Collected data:

::::::::

import Summits.NavierStokesRegularity.NavierStokesRegularity.Theorems.GaldiLiouvilleGateRecordZoomAncientStubZoomLimit
import Literature.Analysis.FluidPDE.SelfSimilarProofs
import HarnessLib

/-!
# Route `GaldiLiouvilleGate`, crux `RecordZoomAncient` (stmt-NavierStokesRegularity-0894),
  line `registered` (birth skeleton, reshape r7) — stub `stub_normalise`

**Statement.** A bounded ancient mild solution `v` of the Navier–Stokes system (viscosity `1`),
smooth on `(−∞, 0) × ℝ³`, with `∫ |∇v(s)|² ≤ D'` and `v(s) ∈ L⁶` for all `s < 0` and a nonzero
value at some negative time, yields a bounded ancient mild solution `w` (viscosity `1`), smooth on
`(−∞, 0) × ℝ³`, with `∫ |∇w(s)|² ≤ 1` and `w(s) ∈ L⁶` for all `s < 0`, not identically zero on
`(−∞, 0) × ℝ³` — the normalised witness of the crux.

**Proof (Navier–Stokes scaling, Leray 1934, §20; KNSS 2009, §1).** Put `w = nsRescale c v`,
`w(t, x) = c v(c² t, c x)`, with `c = 1` if `D' ≤ 1` and `c = D'⁻¹ ∈ (0, 1)` otherwise, so that
`c · max(D', 0) ≤ 1`. Bounded ancient mild solutions are scale invariant
(`IsBoundedAncientMildSolution.nsRescale`, `IsAncientMildSolution.nsRescale_holds`); joint
smoothness is preserved because `(t, x) ↦ (c² t, c x)` is smooth and maps `(−∞, 0) × ℝ³` into
itself; the Dirichlet integral scales by `c⁴ · c⁻³ = c`
(`lintegral_frobeniusNormSq_fderiv_smul_comp_space_affine`), so `∫ |∇w(s)|² ≤ c D' ≤ 1`; the
`L⁶` norm of a slice scales by a finite factor (`eLpNorm_comp_space_affine`); and
`w(s₀/c², y₀/c) = c v(s₀, y₀) ≠ 0`.
-/

noncomputable section

open Set MeasureTheory Filter Topology Function Literature.Analysis.FluidPDE
open scoped ENNReal NNReal

namespace Summit.NavierStokesRegularity.NavierStokesRegularity.Theorems.RecordZoomAncient.Birth

-- the problem-side namespace `Summit.NavierStokesRegularity.NavierStokesRegularity.…` (summit =
-- problem for this single-problem summit) duplicates `NavierStokesRegularity` by design
set_option linter.dupNamespace false

/-- The slices of the rescaled field: `(nsRescale c v) s = c • v(c² s, 0 + c ·)` (the shape of
`lintegral_frobeniusNormSq_fderiv_smul_comp_space_affine` / `eLpNorm_comp_space_affine`). -/
theorem nsRescale_slice_eq (c : ℝ)
    (v : ℝ → EuclideanSpace ℝ (Fin 3) → EuclideanSpace ℝ (Fin 3)) (s : ℝ) :
    nsRescale c v s = c • fun y => v (c ^ 2 * s) (0 + c • y) := by
  funext y
  rw [Pi.smul_apply, zero_add, nsRescale_apply]

/-- **Scaling step of `stub_normalise`.** For `0 < c` with `ofReal c * ofReal D' ≤ 1`, the
rescaled field `nsRescale c v` of a bounded ancient mild solution `v` (viscosity `1`), smooth on
`(−∞, 0) × ℝ³`, with enstrophy `≤ D'`, `L⁶` slices and a nonzero value at a negative time, is
the normalised witness: bounded ancient mild, smooth, enstrophy `≤ 1`, `L⁶` slices, nonzero. -/
theorem normalise_nsRescale
    (v : ℝ → EuclideanSpace ℝ (Fin 3) → EuclideanSpace ℝ (Fin 3)) (D' : ℝ) {c : ℝ} (hc : 0 < c)
    (hcD : ENNReal.ofReal c * ENNReal.ofReal D' ≤ 1)
    (hv : IsBoundedAncientMildSolution 1 v)
    (hsm : ContDiffOn ℝ (⊤ : ℕ∞) (Function.uncurry v) (Set.Iio 0 ×ˢ Set.univ))
    (hens : ∀ s < 0,
      ∫⁻ y, ENNReal.ofReal (frobeniusNormSq (fderiv ℝ (v s) y)) ≤ ENNReal.ofReal D')
    (hL6 : ∀ s < 0, MemLp (v s) 6 volume) (hnz : ∃ s < 0, ∃ y, v s y ≠ 0) :
    IsBoundedAncientMildSolution 1 (nsRescale c v) ∧
      ContDiffOn ℝ (⊤ : ℕ∞) (Function.uncurry (nsRescale c v)) (Set.Iio 0 ×ˢ Set.univ) ∧
      (∀ s < 0, ∫⁻ y, ENNReal.ofReal (frobeniusNormSq (fderiv ℝ (nsRescale c v s) y)) ≤ 1) ∧
      (∀ s < 0, MemLp (nsRescale c v s) 6 volume) ∧ ¬ (∀ s < 0, ∀ y, nsRescale c v s y = 0) := by
  have hc2 : 0 < c ^ 2 := by positivity
  have hneg : ∀ s < 0, c ^ 2 * s < 0 := fun s hs => mul_neg_of_pos_of_neg hc2 hs
  -- joint smoothness is `IsSmoothSpaceTimeOn (Iio 0) v`; slices are smooth
  have hS : IsSmoothSpaceTimeOn (Iio 0) v := hsm
  have hslice : ∀ s < 0, ContDiff ℝ (⊤ : ℕ∞) (v s) := fun s hs =>
    hS.contDiff_slice (mem_Iio.2 hs)
  have hdiff : ∀ s < 0, Differentiable ℝ (v s) := fun s hs =>
    (hslice s hs).differentiable (by simp)
  refine ⟨hv.nsRescale IsAncientMildSolution.nsRescale_holds one_pos hc, ?_, ?_, ?_, ?_⟩
  · -- ### smoothness: compose with the smooth self-map `(t, x) ↦ (c² t, c x)` of `(−∞,0) × ℝ³`
    have hφ : ContDiff ℝ (⊤ : ℕ∞)
        (fun q : ℝ × EuclideanSpace ℝ (Fin 3) => (c ^ 2 * q.1, c • q.2)) :=
      (contDiff_const.mul contDiff_fst).prodMk (contDiff_snd.const_smul c)
    have hmaps : MapsTo (fun q : ℝ × EuclideanSpace ℝ (Fin 3) => (c ^ 2 * q.1, c • q.2))
        (Set.Iio 0 ×ˢ Set.univ) (Set.Iio 0 ×ˢ Set.univ) := by
      rintro ⟨t, x⟩ ⟨ht, -⟩
      exact ⟨hneg t ht, mem_univ _⟩
    have h := (hsm.comp hφ.contDiffOn hmaps).const_smul c
    refine h.congr fun q _ => ?_
    rcases q with ⟨t, x⟩
    simp only [Function.uncurry_apply_pair, Function.comp_apply, nsRescale_apply]
  · -- ### enstrophy: `∫ |∇w(s)|² = c⁴ c⁻³ ∫ |∇v(c² s)|² ≤ c D' ≤ 1`
    intro s hs
    rw [nsRescale_slice_eq,
      lintegral_frobeniusNormSq_fderiv_smul_comp_space_affine hc c 0 (hdiff _ (hneg s hs)),
      finrank_euclideanSpace_fin, ← ENNReal.ofReal_mul (by positivity)]
    have hcc : (c * c) ^ 2 * (c ^ 3)⁻¹ = c := by field_simp
    rw [hcc]
    calc ENNReal.ofReal c * ∫⁻ x, ENNReal.ofReal (frobeniusNormSq (fderiv ℝ (v (c ^ 2 * s)) x))
        ≤ ENNReal.ofReal c * ENNReal.ofReal D' := by gcongr; exact hens _ (hneg s hs)
      _ ≤ 1 := hcD
  · -- ### `L⁶` slices: change of variables
    intro s hs
    rw [nsRescale_slice_eq]
    refine MemLp.const_smul ⟨?_, ?_⟩ c
    · exact ((hslice _ (hneg s hs)).continuous.comp
        (continuous_const.add (continuous_id.const_smul c))).aestronglyMeasurable
    · rw [eLpNorm_comp_space_affine hc 0 (v (c ^ 2 * s)) 6]
      exact ENNReal.mul_lt_top
        (ENNReal.rpow_lt_top_of_nonneg (by positivity) ENNReal.ofReal_ne_top)
        (hL6 _ (hneg s hs)).eLpNorm_lt_top
  · -- ### non-triviality: `w(s₀/c², y₀/c) = c v(s₀, y₀) ≠ 0`
    obtain ⟨s₀, hs₀, y₀, hy₀⟩ := hnz
    intro hzero
    have h := hzero (s₀ / c ^ 2) (div_neg_of_neg_of_pos hs₀ hc2) (c⁻¹ • y₀)
    rw [nsRescale_apply, mul_div_cancel₀ _ hc2.ne', smul_inv_smul₀ hc.ne',
      smul_eq_zero] at h
    exact h.elim (fun h0 => hc.ne' h0) hy₀

/-- **S4 `stub_normalise` (scaling).** A bounded ancient mild solution `v` (`ν = 1`), smooth on
`(−∞, 0) × ℝ³`, with `∫ |∇v(s)|² ≤ D'` and `v(s) ∈ L⁶` for all `s < 0` and a nonzero value at
some negative time, yields — by the Navier–Stokes scaling `w = nsRescale c v = c v(c² ·, c ·)`
with `c = 1` (`D' ≤ 1`) or `c = D'⁻¹` (`1 < D'`) — the normalised witness of the crux
(`normalise_nsRescale`). -/
theorem stub_normalise :
    ∀ (v : ℝ → EuclideanSpace ℝ (Fin 3) → EuclideanSpace ℝ (Fin 3)) (D' : ℝ),
      IsBoundedAncientMildSolution 1 v →
      ContDiffOn ℝ (⊤ : ℕ∞) (Function.uncurry v) (Set.Iio 0 ×ˢ Set.univ) →
      (∀ s < 0, ∫⁻ y, ENNReal.ofReal (frobeniusNormSq (fderiv ℝ (v s) y)) ≤ ENNReal.ofReal D') →
      (∀ s < 0, MemLp (v s) 6 volume) →
      (∃ s < 0, ∃ y, v s y ≠ 0) →
      ∃ w : ℝ → EuclideanSpace ℝ (Fin 3) → EuclideanSpace ℝ (Fin 3),
        IsBoundedAncientMildSolution 1 w ∧
        ContDiffOn ℝ (⊤ : ℕ∞) (Function.uncurry w) (Set.Iio 0 ×ˢ Set.univ) ∧
        (∀ s < 0, ∫⁻ y, ENNReal.ofReal (frobeniusNormSq (fderiv ℝ (w s) y)) ≤ 1) ∧
        (∀ s < 0, MemLp (w s) 6 volume) ∧ ¬ (∀ s < 0, ∀ y, w s y = 0) := by
  intro v D' hv hsm hens hL6 hnz
  by_cases hD : D' ≤ 1
  · refine ⟨nsRescale 1 v, normalise_nsRescale v D' one_pos ?_ hv hsm hens hL6 hnz⟩
    rw [ENNReal.ofReal_one, one_mul]
    exact ENNReal.ofReal_le_one.2 hD
  · have hD' : 0 < D' := zero_lt_one.trans (not_le.1 hD)
    refine ⟨nsRescale D'⁻¹ v, normalise_nsRescale v D' (inv_pos.2 hD') ?_ hv hsm hens hL6 hnz⟩
    rw [← ENNReal.ofReal_mul (inv_pos.2 hD').le, inv_mul_cancel₀ hD'.ne', ENNReal.ofReal_one]

end Summit.NavierStokesRegularity.NavierStokesRegularity.Theorems.RecordZoomAncient.Birth

end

::::::::

PROBLEM: From the line that holds "0 ×ˢ Set.univ) →" to the last line of the records above, print each line exactly. Add nothing else.

ANSWER BOX:
      ContDiffOn ℝ (⊤ : ℕ∞) (Function.uncurry v) (Set.Iio 0 ×ˢ Set.univ) →
      (∀ s < 0, ∫⁻ y, ENNReal.ofReal (frobeniusNormSq (fderiv ℝ (v s) y)) ≤ ENNReal.ofReal D') →
      (∀ s < 0, MemLp (v s) 6 volume) →
      (∃ s < 0, ∃ y, v s y ≠ 0) →
      ∃ w : ℝ → EuclideanSpace ℝ (Fin 3) → EuclideanSpace ℝ (Fin 3),
        IsBoundedAncientMildSolution 1 w ∧
        ContDiffOn ℝ (⊤ : ℕ∞) (Function.uncurry w) (Set.Iio 0 ×ˢ Set.univ) ∧
        (∀ s < 0, ∫⁻ y, ENNReal.ofReal (frobeniusNormSq (fderiv ℝ (w s) y)) ≤ 1) ∧
        (∀ s < 0, MemLp (w s) 6 volume) ∧ ¬ (∀ s < 0, ∀ y, w s y = 0) := by
  intro v D' hv hsm hens hL6 hnz
  by_cases hD : D' ≤ 1
  · refine ⟨nsRescale 1 v, normalise_nsRescale v D' one_pos ?_ hv hsm hens hL6 hnz⟩
    rw [ENNReal.ofReal_one, one_mul]
    exact ENNReal.ofReal_le_one.2 hD
  · have hD' : 0 < D' := zero_lt_one.trans (not_le.1 hD)
    refine ⟨nsRescale D'⁻¹ v, normalise_nsRescale v D' (inv_pos.2 hD') ?_ hv hsm hens hL6 hnz⟩
    rw [← ENNReal.ofReal_mul (inv_pos.2 hD').le, inv_mul_cancel₀ hD'.ne', ENNReal.ofReal_one]

end Summit.NavierStokesRegularity.NavierStokesRegularity.Theorems.RecordZoomAncient.Birth

end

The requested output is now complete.